Пушкин называл смерть Грибоедова прекрасной. Он писал: «Не знаю ничего завиднее последних годов его бурной жизни. Самая смерть его среди смелого неравного боя не имела для Грибоедова ничего ужасного, ничего томительного: она была мгновенна и прекрасна». Пушкин прав только в том, что самый миг смерти для Грибоедова не был ужасен, потому что это был — миг. Но то, что смерть оборвала эту молодую жизнь, унесла человека, которому, если и не суждено было дать что-нибудь еще родной литературе, то в истории русской культуры он бы оставил глубокий след, — представляется ужасающей несправедливостью и жестокостью. Особенно тогда, когда этот одинокий человек, не понимаемый и не любимый, как он того заслуживал, своими близкими, нашел наконец свое подлинное счастье в своем «гареме»: «Вечером уединяюсь в свой "гарем", — писал он В. С. Миклашевич 3 декабря 1828 года, — там у меня и сестра, и жена, и дочь, все в одном милом личике». Своей поздней избраннице отдал он, несмотря на бурную жизнь, огромный неистраченный запас страсти, нежности и заботы...

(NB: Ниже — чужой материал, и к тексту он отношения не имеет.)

/-- **X11 ∧ `r = 0`, split `p ≥ 5`, GOOD-ORDINARY partner**: as the non-split case, through
`X11RankZero.bsdp_of_multCharIdealMuZero_split` (Greenberg–Stevens, `𝓛_p ≠ 0`).
[cite: EmertonPollackWeston2006, Cor. 5.1.4 and Thm. 5.1.3 (arXiv p. 30)]
[cite: SteinWuthrich2013, Thm. 6.1 (p. 20)] [cite: GreenbergStevens1993, Thm. (trivial zero)] -/
theorem X11RankZero.bsdp_of_transfer_goodOrdinary_split (hEPW : cor514_transfer_of_goodOrdinary)
    (hJ : thm61_splitMultiplicative) (hH : exists_isSplitMultCanonical)
    (hGZK : rank_eq_analyticRank_of_analyticRank_le_one) (hmod : hasEntireLFunction_rat)
    (hGS : greenberg_stevens (W := W) (p := p)) (h𝓛 : LInvariant_ne_zero (W := W) (p := p))
    (W₁ : WeierstrassCurve ℚ) [W₁.IsElliptic] [W₁.IsGloballyMinimal]
    {κ : ZpExtension ℚ p} {γ : Field.absoluteGaloisGroup ℚ} {N : ℕ} [NeZero N]
    {f : CuspForm (Gamma0 N) 2} (hp : 5 ≤ p) (hr : W.analyticRank = 0) (hX : ClassX11 W p)
    (hgood₁ : W₁.HasGoodReductionAtPrime p) (hord₁ : ¬ (p : ℤ) ∣ W₁.frobeniusTrace p)
    (hiso : ∃ e : geomTorsion W₁ (p : ℤ) ≃+ geomTorsion W (p : ℤ),
      ∀ (σ : Field.absoluteGaloisGroup ℚ) (P : geomTorsion W₁ (p : ℤ)), e (σ • P) = σ • e P)
    (hirr₁ : W₁.HasIrreducibleModPGaloisRep p) (h₁ : GoodOrdinaryCharIdealMuZero W₁ p)
    (Dq : TateParameterData W p)
    (hκ : κ.IsCyclotomic) (hγ : κ.IsTopGenerator γ) (hγ' : IsCyclotomicVariable p γ)
    (hf : IsNewformOf W f) (D : W.SelmerDualData κ γ) (ϖ : ℚ) (hϖ0 : ϖ ≠ 0)
    (hϖ : (ϖ : ℝ) * W.realPeriodRat = plusPeriod f)
    (L : PowerSeries ℚ_[p]) (hL : IsSplitMultPAdicLFunctionOf f p L) : BSDp W p :=
  X11RankZero.bsdp_of_multCharIdealMuZero_split W p hJ hH hGZK hmod hGS h𝓛 (by omega) hr hX
    (hEPW W₁ W p hp hgood₁ hord₁ hX.mult hiso hirr₁ h₁) Dq hκ hγ hγ' hf D ϖ hϖ0 hϖ L hL

/-- **X11 ∧ `r = 0`, non-split `p ≥ 5`, MULTIPLICATIVE partner** (`E₁` multiplicative at `p` with
the multiplicative shape `h₁ : MultiplicativeCharIdealMuZero W₁ p` — e.g. a (ram) curve through
Skinner's Thm. A and the certificate "`μ^an = 0`", `multiplicativeCharIdealMuZero_of_thmA`; NOTE
(R32.4 wording): "`ρ̄` ramified at `q`" is a `ρ̄`-property and "`q ‖ N_{E₁}`" a property of the partner,
but for elliptic curves at `p ≥ 5` (ram) as a whole is a `ρ̄`-invariant, so a (ram) partner of a `¬ram`
curve does not exist: this form serves a partner whose identity is known otherwise). [cite: EmertonPollackWeston2006, Cor. 5.1.4 and Thm. 5.1.3 (arXiv p. 30)]
[cite: SteinWuthrich2013, Thm. 6.1 (p. 20)] [cite: Miller2011LMS, Def. 1.1 and §1] -/
theorem X11RankZero.bsdp_of_transfer_multiplicative_nonsplit
    (hEPW : cor514_transfer_of_multiplicative)
    (hJ : thm61_nonsplitMultiplicative) (hH : exists_isMultCanonical)
    (hGZK : rank_eq_analyticRank_of_analyticRank_le_one) (hmod : hasEntireLFunction_rat)
    (W₁ : WeierstrassCurve ℚ) [W₁.IsElliptic] [W₁.IsGloballyMinimal]
    {κ : ZpExtension ℚ p} {γ : Field.absoluteGaloisGroup ℚ} {N : ℕ} [NeZero N]
    {f : CuspForm (Gamma0 N) 2} (hp : 5 ≤ p) (hr : W.analyticRank = 0) (hX : ClassX11 W p)
    (hns : ¬ W.HasSplitMultiplicativeReductionAtPrime p)
    (hmult₁ : W₁.HasMultiplicativeReductionAtPrime p)
    (hiso : ∃ e : geomTorsion W₁ (p : ℤ) ≃+ geomTorsion W (p : ℤ),
      ∀ (σ : Field.absoluteGaloisGroup ℚ) (P : geomTorsion W₁ (p : ℤ)), e (σ • P) = σ • e P)
    (hirr₁ : W₁.HasIrreducibleModPGaloisRep p) (h₁ : MultiplicativeCharIdealMuZero W₁ p)
    {q : ℚ_[p]} (hq0 : q ≠ 0) (hq1 : ‖q‖ < 1) (hqj : tateJ q = (W.j : ℚ_[p]))
    (hκ : κ.IsCyclotomic) (hγ : κ.IsTopGenerator γ) (hγ' : IsCyclotomicVariable p γ)
    (hf : IsNewformOf W f) (D : W.SelmerDualData κ γ) (ϖ : ℚ) (hϖ0 : ϖ ≠ 0)
    (hϖ : (ϖ : ℝ) * W.realPeriodRat = plusPeriod f)
    (L : PowerSeries ℚ_[p]) (hL : IsMultPAdicLFunctionOf f p (-1) L) : BSDp W p :=
  X11RankZero.bsdp_of_multCharIdealMuZero_nonsplit W p hJ hH hGZK hmod (by omega) hr hX hns
    (hEPW W₁ W p hp hmult₁ hX.mult hiso hirr₁ h₁) hq0 hq1 hqj hκ hγ hγ' hf D ϖ hϖ0 hϖ L hL

/-- **X11 ∧ `r = 0`, split `p ≥ 5`, MULTIPLICATIVE partner**: as above, through
`X11RankZero.bsdp_of_multCharIdealMuZero_split`. [cite: EmertonPollackWeston2006, Cor. 5.1.4 and Thm. 5.1.3 (arXiv p. 30)]
[cite: SteinWuthrich2013, Thm. 6.1 (p. 20)] [cite: GreenbergStevens1993, Thm. (trivial zero)] -/
theorem X11RankZero.bsdp_of_transfer_multiplicative_split (hEPW : cor514_transfer_of_multiplicative)
    (hJ : thm61_splitMultiplicative) (hH : exists_isSplitMultCanonical)
    (hGZK : rank_eq_analyticRank_of_analyticRank_le_one) (hmod : hasEntireLFunction_rat)
    (hGS : greenberg_stevens (W := W) (p := p)) (h𝓛 : LInvariant_ne_zero (W := W) (p := p))
    (W₁ : WeierstrassCurve ℚ) [W₁.IsElliptic] [W₁.IsGloballyMinimal]
    {κ : ZpExtension ℚ p} {γ : Field.absoluteGaloisGroup ℚ} {N : ℕ} [NeZero N]
    {f : CuspForm (Gamma0 N) 2} (hp : 5 ≤ p) (hr : W.analyticRank = 0) (hX : ClassX11 W p)
    (hmult₁ : W₁.HasMultiplicativeReductionAtPrime p)
    (hiso : ∃ e : geomTorsion W₁ (p : ℤ) ≃+ geomTorsion W (p : ℤ),
      ∀ (σ : Field.absoluteGaloisGroup ℚ) (P : geomTorsion W₁ (p : ℤ)), e (σ • P) = σ • e P)
    (hirr₁ : W₁.HasIrreducibleModPGaloisRep p) (h₁ : MultiplicativeCharIdealMuZero W₁ p)
    (Dq : TateParameterData W p)
    (hκ : κ.IsCyclotomic) (hγ : κ.IsTopGenerator γ) (hγ' : IsCyclotomicVariable p γ)
    (hf : IsNewformOf W f) (D : W.SelmerDualData κ γ) (ϖ : ℚ) (hϖ0 : ϖ ≠ 0)
    (hϖ : (ϖ : ℝ) * W.realPeriodRat = plusPeriod f)
    (L : PowerSeries ℚ_[p]) (hL : IsSplitMultPAdicLFunctionOf f p L) : BSDp W p :=
  X11RankZero.bsdp_of_multCharIdealMuZero_split W p hJ hH hGZK hmod hGS h𝓛 (by omega) hr hX
    (hEPW W₁ W p hp hmult₁ Dq.split.hasMultiplicativeReductionAtPrime hiso hirr₁ h₁) Dq hκ hγ hγ' hf D
    ϖ hϖ0 hϖ L hL

end Literature.NumberTheory.EllipticCurves.Rank1Residual.Typed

«Горе от ума», при всем неувядаемом художественном блеске своем, для нас — далекое прошлое, в нашу современную психологическую жизнь оно действенно не входит; другие пьесы Грибоедова художественного значения не имеют. Устарел и язык грибоедовских писем гораздо больше, чем язык пушкинской прозы. Недаром было в Грибоедове тяготение не к новаторам и обновителям языка, «арзамассцам», а к «Беседе любителей русского слова», к А. С. Шишкову, А. А. Шаховскому.
И независимо от устарения славной комедии, устарения формы речи самого Грибоедова, в нем чувствуется, по тем же старомодно написанным письмам, наш современник. Он не «посетил сей мир в его минуты роковые», он не совершил всего русского опыта, предшествовавшего этим роковым минутам, но чувствуется, что этой натуре не был бы чужд темп нашей безумной эпохи, что все опрокинутые понятия ее были бы ему по плечу, что тонкий и зоркий ум видел бы и читал в страшной книге современности яснее нас, «детей страшных лет России». Жуковского, Карамзина нельзя перенести в наши дни. Грибоедова — можно.
В свойствах этого загадочного человека, в особенностях его ума и сердца — второй залог его бессмертия. Первый, неоспоримый — «Горе от ума».